Stored data
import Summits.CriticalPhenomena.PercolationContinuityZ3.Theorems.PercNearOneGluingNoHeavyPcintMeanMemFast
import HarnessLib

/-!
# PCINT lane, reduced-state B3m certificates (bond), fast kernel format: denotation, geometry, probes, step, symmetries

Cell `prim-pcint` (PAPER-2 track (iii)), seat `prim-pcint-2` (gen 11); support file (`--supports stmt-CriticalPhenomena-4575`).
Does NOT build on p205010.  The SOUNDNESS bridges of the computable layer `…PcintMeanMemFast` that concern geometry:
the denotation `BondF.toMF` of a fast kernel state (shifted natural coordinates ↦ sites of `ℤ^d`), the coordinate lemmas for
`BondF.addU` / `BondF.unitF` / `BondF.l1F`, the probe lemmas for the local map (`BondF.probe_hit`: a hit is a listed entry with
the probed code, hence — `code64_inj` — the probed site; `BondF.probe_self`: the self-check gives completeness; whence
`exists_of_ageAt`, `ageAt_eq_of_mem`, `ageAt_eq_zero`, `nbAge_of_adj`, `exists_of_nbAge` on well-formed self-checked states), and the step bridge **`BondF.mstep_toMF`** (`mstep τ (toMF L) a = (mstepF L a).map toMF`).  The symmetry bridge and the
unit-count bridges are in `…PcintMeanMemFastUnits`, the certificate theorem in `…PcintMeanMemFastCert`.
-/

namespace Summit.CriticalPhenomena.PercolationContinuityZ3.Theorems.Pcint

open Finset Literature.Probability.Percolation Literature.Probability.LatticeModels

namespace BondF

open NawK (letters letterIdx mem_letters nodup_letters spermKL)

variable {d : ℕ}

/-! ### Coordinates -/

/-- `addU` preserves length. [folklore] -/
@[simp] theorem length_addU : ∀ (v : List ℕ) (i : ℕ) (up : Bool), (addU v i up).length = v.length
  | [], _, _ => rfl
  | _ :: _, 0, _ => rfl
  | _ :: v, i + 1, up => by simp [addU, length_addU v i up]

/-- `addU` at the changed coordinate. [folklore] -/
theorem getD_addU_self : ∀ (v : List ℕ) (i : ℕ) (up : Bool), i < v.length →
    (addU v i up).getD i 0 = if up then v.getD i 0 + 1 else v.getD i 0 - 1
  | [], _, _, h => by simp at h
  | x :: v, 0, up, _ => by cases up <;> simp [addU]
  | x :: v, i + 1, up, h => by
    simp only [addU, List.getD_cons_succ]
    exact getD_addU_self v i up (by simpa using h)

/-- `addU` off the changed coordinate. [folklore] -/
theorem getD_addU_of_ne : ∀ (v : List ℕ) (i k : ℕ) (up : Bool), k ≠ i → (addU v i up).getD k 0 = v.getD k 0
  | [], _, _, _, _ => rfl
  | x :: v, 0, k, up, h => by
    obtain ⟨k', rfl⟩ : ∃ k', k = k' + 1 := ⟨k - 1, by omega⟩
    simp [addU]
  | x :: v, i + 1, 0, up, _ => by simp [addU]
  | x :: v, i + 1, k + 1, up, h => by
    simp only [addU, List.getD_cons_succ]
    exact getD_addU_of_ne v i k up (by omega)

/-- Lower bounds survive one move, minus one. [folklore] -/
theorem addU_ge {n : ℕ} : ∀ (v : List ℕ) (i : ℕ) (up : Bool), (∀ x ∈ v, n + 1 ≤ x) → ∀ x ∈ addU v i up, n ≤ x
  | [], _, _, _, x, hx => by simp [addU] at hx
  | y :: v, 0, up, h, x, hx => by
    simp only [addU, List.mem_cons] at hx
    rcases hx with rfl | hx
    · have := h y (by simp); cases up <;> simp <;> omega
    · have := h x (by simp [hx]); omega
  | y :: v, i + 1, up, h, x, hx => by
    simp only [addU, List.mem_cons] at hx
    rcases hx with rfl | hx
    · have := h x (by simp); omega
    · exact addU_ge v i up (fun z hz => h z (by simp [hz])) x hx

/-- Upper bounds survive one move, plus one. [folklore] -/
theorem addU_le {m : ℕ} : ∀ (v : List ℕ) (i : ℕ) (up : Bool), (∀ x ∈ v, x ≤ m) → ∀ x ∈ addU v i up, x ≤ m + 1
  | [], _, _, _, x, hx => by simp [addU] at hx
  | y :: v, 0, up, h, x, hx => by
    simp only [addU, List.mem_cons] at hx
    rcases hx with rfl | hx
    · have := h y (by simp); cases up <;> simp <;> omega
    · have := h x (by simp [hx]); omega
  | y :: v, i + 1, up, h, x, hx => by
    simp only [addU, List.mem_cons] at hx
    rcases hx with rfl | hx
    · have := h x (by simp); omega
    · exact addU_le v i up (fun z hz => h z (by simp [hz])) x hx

---

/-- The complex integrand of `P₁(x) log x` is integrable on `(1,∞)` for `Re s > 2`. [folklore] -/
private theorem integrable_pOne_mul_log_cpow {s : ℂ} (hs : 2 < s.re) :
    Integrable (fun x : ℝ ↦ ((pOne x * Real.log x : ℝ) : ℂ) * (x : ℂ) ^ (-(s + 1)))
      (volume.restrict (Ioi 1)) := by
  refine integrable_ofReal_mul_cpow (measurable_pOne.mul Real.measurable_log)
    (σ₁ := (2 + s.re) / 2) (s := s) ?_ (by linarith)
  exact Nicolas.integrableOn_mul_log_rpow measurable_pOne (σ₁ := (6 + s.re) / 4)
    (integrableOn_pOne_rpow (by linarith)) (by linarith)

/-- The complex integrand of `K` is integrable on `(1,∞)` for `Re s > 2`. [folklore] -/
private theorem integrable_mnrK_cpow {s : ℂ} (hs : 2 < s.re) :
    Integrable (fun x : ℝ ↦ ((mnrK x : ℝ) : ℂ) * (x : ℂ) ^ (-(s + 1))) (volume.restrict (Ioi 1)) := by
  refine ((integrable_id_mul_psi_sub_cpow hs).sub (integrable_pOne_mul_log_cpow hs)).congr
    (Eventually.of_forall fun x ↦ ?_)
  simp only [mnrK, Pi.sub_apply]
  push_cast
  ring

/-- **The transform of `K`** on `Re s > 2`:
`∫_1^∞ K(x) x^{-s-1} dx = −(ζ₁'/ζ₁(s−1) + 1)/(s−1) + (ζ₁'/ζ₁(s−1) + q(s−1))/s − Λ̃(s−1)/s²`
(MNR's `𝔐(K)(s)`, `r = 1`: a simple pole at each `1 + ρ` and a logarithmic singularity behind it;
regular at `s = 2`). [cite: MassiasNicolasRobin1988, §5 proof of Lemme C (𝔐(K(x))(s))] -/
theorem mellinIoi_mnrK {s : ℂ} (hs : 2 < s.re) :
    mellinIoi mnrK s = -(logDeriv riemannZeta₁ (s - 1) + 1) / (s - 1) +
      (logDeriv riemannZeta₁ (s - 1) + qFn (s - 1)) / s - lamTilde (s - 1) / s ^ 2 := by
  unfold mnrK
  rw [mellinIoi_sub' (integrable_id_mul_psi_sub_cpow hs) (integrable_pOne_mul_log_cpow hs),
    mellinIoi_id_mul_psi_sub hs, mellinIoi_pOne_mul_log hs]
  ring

Task requirements
How many lines above include the word "integrand"? Answer with the number alone.

Worked solution
2